For this exercise, return exactly the lines of the material below that begin at the one with "# De Jong's" and stop after the one with "is integrally closed.".

- SOURCE MATERIAL:
────────────────────

/-!
# De Jong's alteration theorem: the normalisation step 4.10 — `DeJong1996NormalizationReduction` discharged

Topic: `Literature/AlgebraicGeometry/Resolution`. Third layer under `AlterationsInduction.lean`
(the induction step of de Jong 1996, Thm. 4.1 split at 4.10 into `DeJong1996NormalProjectiveReduction`,
4.6–4.10, and `DeJong1996NormalProjectiveStep`, 4.11–4.28), after `AlterationsCompactification.lean`
(4.6, 4.7 proved) and `AlterationsBlowupDivisor.lean` (4.8 proved modulo the projectivity of
blow-ups `BlowupProjectiveOverField`, and 4.10 vendored as the named fact
`DeJong1996NormalizationReduction`). This file PROVES 4.10 unconditionally:

* `IsEffectiveCartier.comap_of_isDominant` — "4.10. The property (iv) is preserved if we apply
  any alteration `φ : X' → X` as in 4.4": effective Cartier divisors pull back to effective
  Cartier divisors along dominant quasi-compact morphisms of integral schemes (a local equation
  is a non-zero element of a domain, and `Γ(X, U) → Γ(X', V)` is injective for `φ` dominant,
  `Scheme.Hom.app_injective` for the scheme-theoretically dominant `φ`, and restrictions on the
  integral `X'`, `presheaf_map_injective_of_isIntegral`).
* `isIntegrallyClosed_stalk_normalization` — the normalisation `X^ν` (`normalization X`,
  `NormalizationOfVarieties.lean`) of an integral scheme is normal: its local rings are
  localisations of `Γ(X^ν, ν⁻¹U) ≅` the integral closure of `Γ(X, U)` in `K(X)`
  (`Scheme.Hom.normalizationObjIso`), which is integrally closed.
* `isGenericallyEtale_normalizationι` — for a variety, `ν : X^ν → X` is generically étale: it is
  an isomorphism over a non-empty normal affine open (`exists_isAffineOpen_isIntegrallyClosed`,
  `isIso_normalizationι_morphismRestrict`, `ResolutionOfCurves.lean`; finiteness of the
  normalisation, E. Noether, `NoetherFiniteIntegralClosure_holds`).
* `isProjectiveOver_normalization` — "(iii) holds as long as we only take projective alterations
  `φ`. In particular, taking `φ` equal to the normalization morphism": `X^ν → X ↪ ℙⁿ_k` is finite
  and `X^ν` proper over `k`, so `X^ν` is projective
  (`Literature.AlgebraicGeometry.Motives.isProjectiveOver_of_isFinite`, Görtz–Wedhorn I,
  Thm. 13.84 with Cor. 13.72).
* `DeJong1996.conclusionGenericallyEtale_of_normal` — **4.10** for one pair, over any field: for
  `X` a projective variety and `Z` the support of an effective Cartier divisor, Thm. 4.1 with its
  generically-étale clause for `(X, Z)` follows from the same statement for all normal projective
  pairs (`DeJong1996.NormalProjectivePair`) of the same dimension (via `ν` and 4.4,
  `DeJong1996.ConclusionGenericallyEtale.of_isAlteration`, `isAlteration_normalizationι`).
* `DeJong1996NormalizationReduction_holds` — the DISCHARGE of the named fact of
  `AlterationsBlowupDivisor.lean`; consequently (`…of_blowupProjective…`)
  `BlowupProjectiveOverField → DeJong1996NormalProjectiveReduction`, and `DeJong1996InductionStep`,
  `DeJong1996StrongAlgClosed`, `DeJong1996Strong`, `DeJong1996StrongPerfect` from
  `BlowupProjectiveOverField`, `DeJong1996NormalProjectiveStep` (4.11–4.28) and (for the last two)
  `DeJong1996Descent` (4.5). The live nodes of the DAG of Thm. 4.1 are now
  `DeJong1996.FiniteSubextension45`, `BlowupProjectiveOverField`, `DeJong1996NormalProjectiveStep`.

## Sources

* A. J. de Jong, *Smoothness, semi-stability and alterations*, Publ. Math. IHÉS 83 (1996) 51–93:
  2.3 (p. 55), 2.20 (p. 61), 4.4, 4.9–4.10 (pp. 66–67).
* Q. Liu, *Algebraic Geometry and Arithmetic Curves* (2002), Def. 4.1.24, Prop. 4.1.27,
  Cor. 4.1.30 (the normalisation of a variety is finite).
* U. Görtz, T. Wedhorn, *Algebraic Geometry I*, 2nd ed. (2020), Thm. 13.84, Cor. 13.72,
  Cor. 13.77 (finite morphisms are projective).
* The Stacks Project, Tag 033H (normal schemes), Tag 035H (relative normalisation).
-/

noncomputable section

open CategoryTheory CategoryTheory.Limits AlgebraicGeometry TopologicalSpace Topology

namespace Literature.AlgebraicGeometry.Resolution

universe u

/-! ## (iv) is preserved by alterations (de Jong 1996, 4.10) -/

/-- On an integral scheme the restriction maps between non-empty opens are injective (both embed
in the function field). [folklore] -/
theorem presheaf_map_injective_of_isIntegral {X : Scheme.{u}} [IsIntegral X] {U V : X.Opens}
    (h : V ≤ U) [hV : Nonempty V] : Function.Injective (X.presheaf.map (homOfLE h).op) := by
  have hηV : genericPoint X ∈ V :=
    ((genericPoint_spec X).mem_open_set_iff V.isOpen).mpr (by
      obtain ⟨v⟩ := hV
      exact ⟨v.1, Set.mem_univ _, v.2⟩)
  intro a b hab
  have e := congrArg (X.presheaf.germ V (genericPoint X) hηV) hab
  rw [TopCat.Presheaf.germ_res_apply, TopCat.Presheaf.germ_res_apply] at e
  exact germ_injective_of_isIntegral X (genericPoint X) _ e

/-- **"The property (iv) is preserved if we apply any alteration `φ : X' → X`"** (de Jong 1996,
4.10): effective Cartier divisors pull back to effective Cartier divisors along dominant
quasi-compact morphisms of integral schemes — a local equation `g` of `D` on an affine `U` is a
regular, i.e. non-zero, element of the domain `Γ(X, U)`, and its image in `Γ(X', V)`, `V` affine
in `φ⁻¹(U)`, is non-zero since `φ^* : Γ(X, U) → Γ(X', φ⁻¹U)` is injective for `φ` dominant
(scheme-theoretically dominant, `X` being reduced) and so is the restriction to `V`.
[cite: DeJong1996, 4.10, p. 67] -/
theorem IsEffectiveCartier.comap_of_isDominant {X' X : Scheme.{u}} [IsIntegral X'] [IsIntegral X]
    {K : X.IdealSheafData} (hK : IsEffectiveCartier K) (φ : X' ⟶ X) [IsDominant φ]
    [QuasiCompact φ] : IsEffectiveCartier (K.comap φ) := by
  haveI : IsSchemeTheoreticallyDominant φ := IsSchemeTheoreticallyDominant.of_isDominant φ
  intro x
  obtain ⟨W, hxW, b, hb, hKW⟩ := hK (φ x)
  obtain ⟨W₀, hW₀, hxW₀, hle⟩ :=
    exists_isAffineOpen_mem_and_subset (X := X') (x := x) (U := φ ⁻¹ᵁ (W : X.Opens)) hxW
  haveI : Nonempty (W₀ : X'.Opens) := ⟨⟨x, hxW₀⟩⟩
  haveI : Nonempty (W : X.Opens) := ⟨⟨φ x, hxW⟩⟩
  refine ⟨⟨W₀, hW₀⟩, hxW₀, φ.appLE W W₀ hle b, ?_, ?_⟩
  · -- the image of the local equation is non-zero in the domain `Γ(X', W₀)`
    apply mem_nonZeroDivisors_of_ne_zero
    have hb0 : b ≠ 0 := nonZeroDivisors.ne_zero hb
    intro h0
    apply hb0
    have h1 : φ.app W b = 0 := by
      apply presheaf_map_injective_of_isIntegral (X := X') hle
      rw [map_zero]
      simpa [Scheme.Hom.appLE] using h0
    exact φ.app_injective W (by rw [h1, map_zero])
  · rw [ideal_comap_of_le φ K W ⟨W₀, hW₀⟩ hle, hKW, Ideal.map_span, Set.image_singleton]

/-! ## The normalisation of a variety is normal, generically an isomorphism, and projective -/

section Normalization

variable (X : Scheme.{u}) [IsIntegral X]

/-- **The normalisation of an integral scheme is normal** (Stacks 033H: all local rings are
integrally closed domains): the local ring of `X^ν` at a point over the affine open `U = Spec A`
of `X` is a localisation of `Γ(X^ν, ν⁻¹U) ≅` the integral closure of `A` in `K(X)`, which is
integrally closed (Liu 2002, Def. 4.1.24 and Prop. 4.1.22), and localisations of integrally
closed domains are integrally closed. [folklore] -/
theorem isIntegrallyClosed_stalk_normalization (x : normalization X) :
    IsIntegrallyClosed ((normalization X).presheaf.stalk x) := by
  obtain ⟨_, ⟨U, hU, rfl⟩, hxU, -⟩ := X.isBasis_affineOpens.exists_subset_of_mem_open
    (Set.mem_univ (normalizationι X x)) isOpen_univ
  haveI : Nonempty U := ⟨⟨_, hxU⟩⟩
  letI := ((fromSpecFunctionField X).app U).hom.toAlgebra
  -- the affine open `ν⁻¹ U` of `X^ν` and the stalk at `x` as a localisation of its sections
  have hV : IsAffineOpen (normalizationι X ⁻¹ᵁ U) := hU.preimage (normalizationι X)
  haveI : Nonempty (normalizationι X ⁻¹ᵁ U : (normalization X).Opens) := ⟨⟨x, hxU⟩⟩
  letI := (normalization X).presheaf.algebra_section_stalk
    (⟨x, hxU⟩ : ↥(normalizationι X ⁻¹ᵁ U))
  haveI := hV.isLocalization_stalk ⟨x, hxU⟩
  -- `Γ(X^ν, ν⁻¹ U) ≅ integralClosure Γ(X, U) Γ(Spec K(X), ξ⁻¹ U) ≅ integralClosure Γ(X, U) K(X)`
  let A := Γ(X, U)
  haveI : IsFractionRing A X.functionField := functionField_isFractionRing_of_isAffineOpen X U hU
  haveI : IsIntegrallyClosed (integralClosure A X.functionField) :=
    integralClosure.isIntegrallyClosedOfFiniteExtension (K := X.functionField)
      (L := X.functionField)
  let e := functionFieldAlgEquivSections (X := X) U
  let e₁ : integralClosure A X.functionField ≃+*
      integralClosure A Γ(Spec X.functionField, fromSpecFunctionField X ⁻¹ᵁ U) :=
    (((integralClosure A X.functionField).equivMapOfInjective e.toAlgHom
      e.injective).trans (Subalgebra.equivOfEq _ _ (integralClosure_map_algEquiv e))).toRingEquiv
  let e₂ := ((fromSpecFunctionField X).normalizationObjIso hU).commRingCatIsoToRingEquiv
  haveI hB : IsIntegrallyClosed Γ(normalization X, normalizationι X ⁻¹ᵁ U) :=
    IsIntegrallyClosed.of_equiv (e₁.trans e₂.symm)
  -- localise
  have hloc := isIntegrallyClosed_of_isLocalization
    ((normalization X).presheaf.stalk ((⟨x, hxU⟩ : ↥(normalizationι X ⁻¹ᵁ U)) : normalization X))
    (hV.primeIdealOf ⟨x, hxU⟩).asIdeal.primeCompl
    (hV.primeIdealOf ⟨x, hxU⟩).asIdeal.primeCompl_le_nonZeroDivisors
  exact hloc

variable {X}

/-- **The normalisation of a variety is generically étale** (indeed an isomorphism over a dense
open: over a non-empty affine open with integrally closed coordinate ring,
`isIso_normalizationι_morphismRestrict`, `exists_isAffineOpen_isIntegrallyClosed`), as required
in 4.4/4.10. [cite: DeJong1996, 4.10, p. 67] -/
theorem isGenericallyEtale_normalizationι {k : Type u} [Field k] (f : X ⟶ Spec (.of k))
    [LocallyOfFiniteType f] : IsGenericallyEtale (normalizationι X) := by
  obtain ⟨W, hW, hWne, hic⟩ :=
    exists_isAffineOpen_isIntegrallyClosed X NoetherFiniteIntegralClosure_holds f
  haveI := isIso_normalizationι_morphismRestrict X hW hWne hic
  refine IsGenericallyEtale.of_isIso_morphismRestrict (normalizationι X) W ?_
  refine (normalizationι X ⁻¹ᵁ W).2.dense ?_
  obtain ⟨y, hy⟩ := (normalizationι X).denseRange.exists_mem_open W.2 hWne
  exact ⟨y, hy⟩

/-- **The normalisation of a projective variety is projective** ("(iii) holds as long as we only
take projective alterations `φ`. In particular, taking `φ` equal to the normalization morphism",
de Jong 1996, 4.10): `X^ν → X ↪ ℙⁿ_k` is finite (E. Noether) and `X^ν` is proper over `k`, and
a proper `k`-scheme finite over `ℙⁿ_k` is projective (Görtz–Wedhorn I, Thm. 13.84 with
Cor. 13.72; `Literature.AlgebraicGeometry.Motives.isProjectiveOver_of_isFinite`).
[cite: DeJong1996, 4.10, p. 67] -/
theorem isProjectiveOver_normalization {k : Type u} [Field k] (f : X ⟶ Spec (.of k))
    (hproj : Motives.IsProjectiveOver (Over.mk f)) :
    Motives.IsProjectiveOver (Over.mk (normalizationι X ≫ f)) := by
  haveI : IsProper f := Motives.IsProjectiveOver.isProper hproj
  obtain ⟨n, ι, hι⟩ := hproj
  -- the closed immersion `X ↪ ℙⁿ_k`, retyped with source `X`
  let ι' : X ⟶ (Motives.projectiveSpace n k).left := ι.left
  haveI : IsClosedImmersion ι' := hι
  have hf : ι' ≫ (Motives.projectiveSpace n k).hom = f := Over.w ι
  haveI : IsFinite (normalizationι X) :=
    isFinite_normalizationι X NoetherFiniteIntegralClosure_holds f
  haveI : IsProper (Over.mk (normalizationι X ≫ f) : Motives.SchemeOver k).hom :=
    inferInstanceAs (IsProper (normalizationι X ≫ f))
  have hw : (normalizationι X ≫ ι') ≫ (Motives.projectiveSpace n k).hom =
      (Over.mk (normalizationι X ≫ f) : Motives.SchemeOver k).hom := by
    rw [Category.assoc, hf]
    rfl
  haveI : IsFinite (Over.homMk (normalizationι X ≫ ι') hw :
      (Over.mk (normalizationι X ≫ f) : Motives.SchemeOver k) ⟶ Motives.projectiveSpace n k).left :=
    inferInstanceAs (IsFinite (normalizationι X ≫ ι'))
  exact Motives.isProjectiveOver_of_isFinite (Over.homMk (normalizationι X ≫ ι') hw)

end Normalization

namespace DeJong1996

────────────────────

- WRITTEN RESPONSE:
# De Jong's alteration theorem: the normalisation step 4.10 — `DeJong1996NormalizationReduction` discharged

Topic: `Literature/AlgebraicGeometry/Resolution`. Third layer under `AlterationsInduction.lean`
(the induction step of de Jong 1996, Thm. 4.1 split at 4.10 into `DeJong1996NormalProjectiveReduction`,
4.6–4.10, and `DeJong1996NormalProjectiveStep`, 4.11–4.28), after `AlterationsCompactification.lean`
(4.6, 4.7 proved) and `AlterationsBlowupDivisor.lean` (4.8 proved modulo the projectivity of
blow-ups `BlowupProjectiveOverField`, and 4.10 vendored as the named fact
`DeJong1996NormalizationReduction`). This file PROVES 4.10 unconditionally:

* `IsEffectiveCartier.comap_of_isDominant` — "4.10. The property (iv) is preserved if we apply
  any alteration `φ : X' → X` as in 4.4": effective Cartier divisors pull back to effective
  Cartier divisors along dominant quasi-compact morphisms of integral schemes (a local equation
  is a non-zero element of a domain, and `Γ(X, U) → Γ(X', V)` is injective for `φ` dominant,
  `Scheme.Hom.app_injective` for the scheme-theoretically dominant `φ`, and restrictions on the
  integral `X'`, `presheaf_map_injective_of_isIntegral`).
* `isIntegrallyClosed_stalk_normalization` — the normalisation `X^ν` (`normalization X`,
  `NormalizationOfVarieties.lean`) of an integral scheme is normal: its local rings are
  localisations of `Γ(X^ν, ν⁻¹U) ≅` the integral closure of `Γ(X, U)` in `K(X)`
  (`Scheme.Hom.normalizationObjIso`), which is integrally closed.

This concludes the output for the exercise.